── THE INPUT

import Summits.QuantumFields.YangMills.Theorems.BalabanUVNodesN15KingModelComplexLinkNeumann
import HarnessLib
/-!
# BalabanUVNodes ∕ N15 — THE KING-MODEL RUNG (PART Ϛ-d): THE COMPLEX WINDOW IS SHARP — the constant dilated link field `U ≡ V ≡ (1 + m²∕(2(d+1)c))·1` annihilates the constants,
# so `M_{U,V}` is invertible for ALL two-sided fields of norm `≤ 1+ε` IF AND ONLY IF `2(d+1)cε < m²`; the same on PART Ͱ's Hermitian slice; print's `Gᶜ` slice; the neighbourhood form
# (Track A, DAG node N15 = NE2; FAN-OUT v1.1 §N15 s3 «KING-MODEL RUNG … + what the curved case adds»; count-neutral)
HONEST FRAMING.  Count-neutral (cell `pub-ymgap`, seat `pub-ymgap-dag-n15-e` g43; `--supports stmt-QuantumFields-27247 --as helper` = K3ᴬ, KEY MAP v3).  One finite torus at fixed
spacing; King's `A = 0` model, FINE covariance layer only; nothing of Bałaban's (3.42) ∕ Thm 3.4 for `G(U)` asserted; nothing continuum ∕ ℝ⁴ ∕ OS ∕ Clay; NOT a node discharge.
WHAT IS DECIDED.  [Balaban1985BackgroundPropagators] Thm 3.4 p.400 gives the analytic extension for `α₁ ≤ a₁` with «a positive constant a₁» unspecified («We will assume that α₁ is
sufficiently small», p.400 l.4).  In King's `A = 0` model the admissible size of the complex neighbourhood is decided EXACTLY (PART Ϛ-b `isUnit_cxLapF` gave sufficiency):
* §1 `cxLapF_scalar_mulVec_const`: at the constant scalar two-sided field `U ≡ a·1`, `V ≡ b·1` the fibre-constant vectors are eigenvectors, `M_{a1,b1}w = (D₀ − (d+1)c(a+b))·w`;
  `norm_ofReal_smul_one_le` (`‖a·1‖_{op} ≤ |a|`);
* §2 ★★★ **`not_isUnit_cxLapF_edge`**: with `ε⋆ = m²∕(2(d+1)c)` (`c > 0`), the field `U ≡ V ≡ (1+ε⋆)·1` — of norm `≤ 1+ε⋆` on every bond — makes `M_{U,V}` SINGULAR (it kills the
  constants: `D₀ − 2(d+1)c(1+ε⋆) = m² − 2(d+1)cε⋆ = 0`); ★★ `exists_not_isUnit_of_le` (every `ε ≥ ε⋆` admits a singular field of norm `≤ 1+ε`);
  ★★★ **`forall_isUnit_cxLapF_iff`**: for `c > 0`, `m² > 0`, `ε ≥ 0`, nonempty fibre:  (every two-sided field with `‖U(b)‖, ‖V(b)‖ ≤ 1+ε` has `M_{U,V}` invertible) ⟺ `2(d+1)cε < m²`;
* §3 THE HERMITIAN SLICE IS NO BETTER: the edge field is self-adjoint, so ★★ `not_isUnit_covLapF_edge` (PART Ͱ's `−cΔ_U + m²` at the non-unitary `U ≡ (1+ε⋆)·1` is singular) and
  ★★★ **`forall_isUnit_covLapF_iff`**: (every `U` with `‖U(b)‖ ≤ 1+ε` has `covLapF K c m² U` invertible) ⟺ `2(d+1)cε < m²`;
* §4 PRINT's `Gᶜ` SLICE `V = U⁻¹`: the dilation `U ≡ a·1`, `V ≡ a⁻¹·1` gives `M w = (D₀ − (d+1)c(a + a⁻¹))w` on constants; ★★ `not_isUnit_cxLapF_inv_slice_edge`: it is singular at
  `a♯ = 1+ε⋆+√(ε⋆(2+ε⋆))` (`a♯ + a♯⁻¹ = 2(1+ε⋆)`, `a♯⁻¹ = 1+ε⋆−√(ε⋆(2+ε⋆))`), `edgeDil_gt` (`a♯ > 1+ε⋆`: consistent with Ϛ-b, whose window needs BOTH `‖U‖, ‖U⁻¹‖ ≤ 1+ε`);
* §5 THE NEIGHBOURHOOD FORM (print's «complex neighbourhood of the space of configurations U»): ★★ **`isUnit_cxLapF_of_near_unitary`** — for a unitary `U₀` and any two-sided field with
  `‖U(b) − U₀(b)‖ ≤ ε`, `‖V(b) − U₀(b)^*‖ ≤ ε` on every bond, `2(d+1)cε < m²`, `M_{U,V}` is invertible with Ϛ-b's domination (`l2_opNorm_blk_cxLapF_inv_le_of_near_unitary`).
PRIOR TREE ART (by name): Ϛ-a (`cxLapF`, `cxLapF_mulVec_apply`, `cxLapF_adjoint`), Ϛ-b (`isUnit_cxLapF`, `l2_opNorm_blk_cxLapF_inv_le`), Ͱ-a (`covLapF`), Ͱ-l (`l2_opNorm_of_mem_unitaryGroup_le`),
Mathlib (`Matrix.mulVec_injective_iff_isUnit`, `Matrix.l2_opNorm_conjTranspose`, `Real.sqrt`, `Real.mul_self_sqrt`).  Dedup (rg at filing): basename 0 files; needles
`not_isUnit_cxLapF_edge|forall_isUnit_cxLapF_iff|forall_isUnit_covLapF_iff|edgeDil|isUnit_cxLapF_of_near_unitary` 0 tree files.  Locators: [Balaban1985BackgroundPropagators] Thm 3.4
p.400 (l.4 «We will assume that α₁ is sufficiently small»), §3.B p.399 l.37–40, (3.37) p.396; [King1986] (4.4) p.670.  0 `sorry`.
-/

────
── THE INPUT

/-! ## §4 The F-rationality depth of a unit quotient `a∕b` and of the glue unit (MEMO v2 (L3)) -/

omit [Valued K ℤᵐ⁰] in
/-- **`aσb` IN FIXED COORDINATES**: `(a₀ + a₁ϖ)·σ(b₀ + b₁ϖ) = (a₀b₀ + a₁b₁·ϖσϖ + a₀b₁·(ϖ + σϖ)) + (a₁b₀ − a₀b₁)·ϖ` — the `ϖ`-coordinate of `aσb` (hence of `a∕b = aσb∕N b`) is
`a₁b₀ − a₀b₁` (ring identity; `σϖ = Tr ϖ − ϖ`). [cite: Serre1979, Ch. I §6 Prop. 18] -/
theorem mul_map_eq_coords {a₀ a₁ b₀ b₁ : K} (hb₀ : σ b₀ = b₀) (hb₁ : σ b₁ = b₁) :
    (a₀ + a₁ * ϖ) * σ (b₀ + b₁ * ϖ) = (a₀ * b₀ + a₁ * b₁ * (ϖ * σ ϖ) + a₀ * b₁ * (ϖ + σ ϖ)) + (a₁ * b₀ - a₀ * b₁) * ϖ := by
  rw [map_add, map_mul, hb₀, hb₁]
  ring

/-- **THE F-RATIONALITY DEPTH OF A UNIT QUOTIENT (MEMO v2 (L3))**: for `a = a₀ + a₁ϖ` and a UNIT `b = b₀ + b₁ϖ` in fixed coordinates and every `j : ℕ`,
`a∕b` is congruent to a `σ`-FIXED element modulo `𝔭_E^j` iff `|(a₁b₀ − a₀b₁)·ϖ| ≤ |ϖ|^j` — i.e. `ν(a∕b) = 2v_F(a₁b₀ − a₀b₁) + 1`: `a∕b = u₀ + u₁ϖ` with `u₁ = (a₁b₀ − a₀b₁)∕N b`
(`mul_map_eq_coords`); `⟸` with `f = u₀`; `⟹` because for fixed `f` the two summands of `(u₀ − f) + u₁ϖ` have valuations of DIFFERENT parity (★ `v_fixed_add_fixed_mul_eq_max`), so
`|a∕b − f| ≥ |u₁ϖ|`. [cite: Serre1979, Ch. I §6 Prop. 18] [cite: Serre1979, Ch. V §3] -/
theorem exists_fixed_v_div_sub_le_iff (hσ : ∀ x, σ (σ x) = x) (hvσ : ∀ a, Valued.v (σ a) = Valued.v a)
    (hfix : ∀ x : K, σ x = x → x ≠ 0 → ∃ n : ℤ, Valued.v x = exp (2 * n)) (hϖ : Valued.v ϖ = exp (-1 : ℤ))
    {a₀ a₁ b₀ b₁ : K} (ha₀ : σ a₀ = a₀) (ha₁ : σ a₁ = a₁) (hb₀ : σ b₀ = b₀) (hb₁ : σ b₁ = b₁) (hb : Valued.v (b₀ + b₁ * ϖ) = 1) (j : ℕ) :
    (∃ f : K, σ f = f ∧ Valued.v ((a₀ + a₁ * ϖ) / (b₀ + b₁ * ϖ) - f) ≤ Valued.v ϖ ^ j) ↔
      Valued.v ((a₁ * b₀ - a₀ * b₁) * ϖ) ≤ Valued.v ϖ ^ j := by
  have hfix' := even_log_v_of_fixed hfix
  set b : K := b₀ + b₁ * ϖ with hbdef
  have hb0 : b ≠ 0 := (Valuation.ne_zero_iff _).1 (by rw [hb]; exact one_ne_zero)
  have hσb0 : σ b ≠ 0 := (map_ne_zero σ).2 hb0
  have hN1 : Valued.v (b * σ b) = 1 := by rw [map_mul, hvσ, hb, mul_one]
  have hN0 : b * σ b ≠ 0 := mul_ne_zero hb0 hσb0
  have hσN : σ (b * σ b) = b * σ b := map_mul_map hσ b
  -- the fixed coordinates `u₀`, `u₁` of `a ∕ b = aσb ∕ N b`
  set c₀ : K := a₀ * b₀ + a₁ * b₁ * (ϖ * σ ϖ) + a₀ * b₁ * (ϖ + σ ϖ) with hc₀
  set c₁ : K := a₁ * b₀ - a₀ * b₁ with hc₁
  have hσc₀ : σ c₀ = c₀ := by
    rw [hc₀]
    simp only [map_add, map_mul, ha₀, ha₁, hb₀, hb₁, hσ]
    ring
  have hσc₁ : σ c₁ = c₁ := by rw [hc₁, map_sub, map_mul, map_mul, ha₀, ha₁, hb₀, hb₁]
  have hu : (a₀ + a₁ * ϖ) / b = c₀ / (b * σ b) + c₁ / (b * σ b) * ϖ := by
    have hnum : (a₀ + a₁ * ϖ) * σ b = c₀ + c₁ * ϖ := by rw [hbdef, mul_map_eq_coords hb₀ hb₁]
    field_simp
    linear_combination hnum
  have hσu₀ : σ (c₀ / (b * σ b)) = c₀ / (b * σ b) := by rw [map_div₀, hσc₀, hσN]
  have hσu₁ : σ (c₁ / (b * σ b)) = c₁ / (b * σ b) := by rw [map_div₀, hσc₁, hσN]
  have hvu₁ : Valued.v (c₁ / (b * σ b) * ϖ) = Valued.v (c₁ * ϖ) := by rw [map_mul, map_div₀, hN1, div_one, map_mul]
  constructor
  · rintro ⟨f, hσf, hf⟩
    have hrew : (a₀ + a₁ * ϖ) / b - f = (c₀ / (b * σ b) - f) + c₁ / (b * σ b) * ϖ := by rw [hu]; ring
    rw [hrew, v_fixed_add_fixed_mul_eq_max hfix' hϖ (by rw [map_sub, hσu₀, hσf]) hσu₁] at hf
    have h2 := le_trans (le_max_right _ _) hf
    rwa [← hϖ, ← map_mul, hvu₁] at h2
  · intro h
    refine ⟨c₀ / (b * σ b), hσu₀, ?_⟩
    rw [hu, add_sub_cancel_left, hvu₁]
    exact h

────
── THE INPUT

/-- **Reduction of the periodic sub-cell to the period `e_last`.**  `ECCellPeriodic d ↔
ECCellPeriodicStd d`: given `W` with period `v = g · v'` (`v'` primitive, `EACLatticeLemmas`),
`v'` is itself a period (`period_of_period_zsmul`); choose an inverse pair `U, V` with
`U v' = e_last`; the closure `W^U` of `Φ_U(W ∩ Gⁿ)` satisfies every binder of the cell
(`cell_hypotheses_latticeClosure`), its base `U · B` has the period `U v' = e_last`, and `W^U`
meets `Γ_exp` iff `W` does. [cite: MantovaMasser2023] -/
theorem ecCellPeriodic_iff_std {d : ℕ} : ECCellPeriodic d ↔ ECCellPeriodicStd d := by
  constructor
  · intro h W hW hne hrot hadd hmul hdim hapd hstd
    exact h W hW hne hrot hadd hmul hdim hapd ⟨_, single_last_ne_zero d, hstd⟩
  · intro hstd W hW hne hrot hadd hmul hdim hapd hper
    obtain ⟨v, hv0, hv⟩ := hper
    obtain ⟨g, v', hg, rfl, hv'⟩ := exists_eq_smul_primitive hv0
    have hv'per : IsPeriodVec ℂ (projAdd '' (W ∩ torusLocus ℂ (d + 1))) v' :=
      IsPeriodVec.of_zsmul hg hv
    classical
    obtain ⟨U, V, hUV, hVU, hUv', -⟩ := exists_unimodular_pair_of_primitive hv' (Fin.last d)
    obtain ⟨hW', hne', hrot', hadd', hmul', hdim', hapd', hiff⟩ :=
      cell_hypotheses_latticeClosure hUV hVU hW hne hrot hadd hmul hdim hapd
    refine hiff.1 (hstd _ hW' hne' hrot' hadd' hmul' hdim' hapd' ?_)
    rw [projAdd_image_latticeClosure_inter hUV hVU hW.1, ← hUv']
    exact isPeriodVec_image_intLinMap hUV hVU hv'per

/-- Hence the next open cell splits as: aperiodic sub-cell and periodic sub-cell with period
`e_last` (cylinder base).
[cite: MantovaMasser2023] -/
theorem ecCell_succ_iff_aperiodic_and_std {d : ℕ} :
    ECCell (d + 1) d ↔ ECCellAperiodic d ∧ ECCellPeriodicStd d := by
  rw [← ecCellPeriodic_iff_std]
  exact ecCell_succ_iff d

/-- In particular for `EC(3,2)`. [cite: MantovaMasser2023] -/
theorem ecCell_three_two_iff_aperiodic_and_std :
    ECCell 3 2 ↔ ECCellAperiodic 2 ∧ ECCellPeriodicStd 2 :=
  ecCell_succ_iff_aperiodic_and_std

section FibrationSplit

────

TASK TO CARRY OUT:
If a line in the listing holds the word "hper", list that line.

ANSWER SPACE:
  · intro hstd W hW hne hrot hadd hmul hdim hapd hper
    obtain ⟨v, hv0, hv⟩ := hper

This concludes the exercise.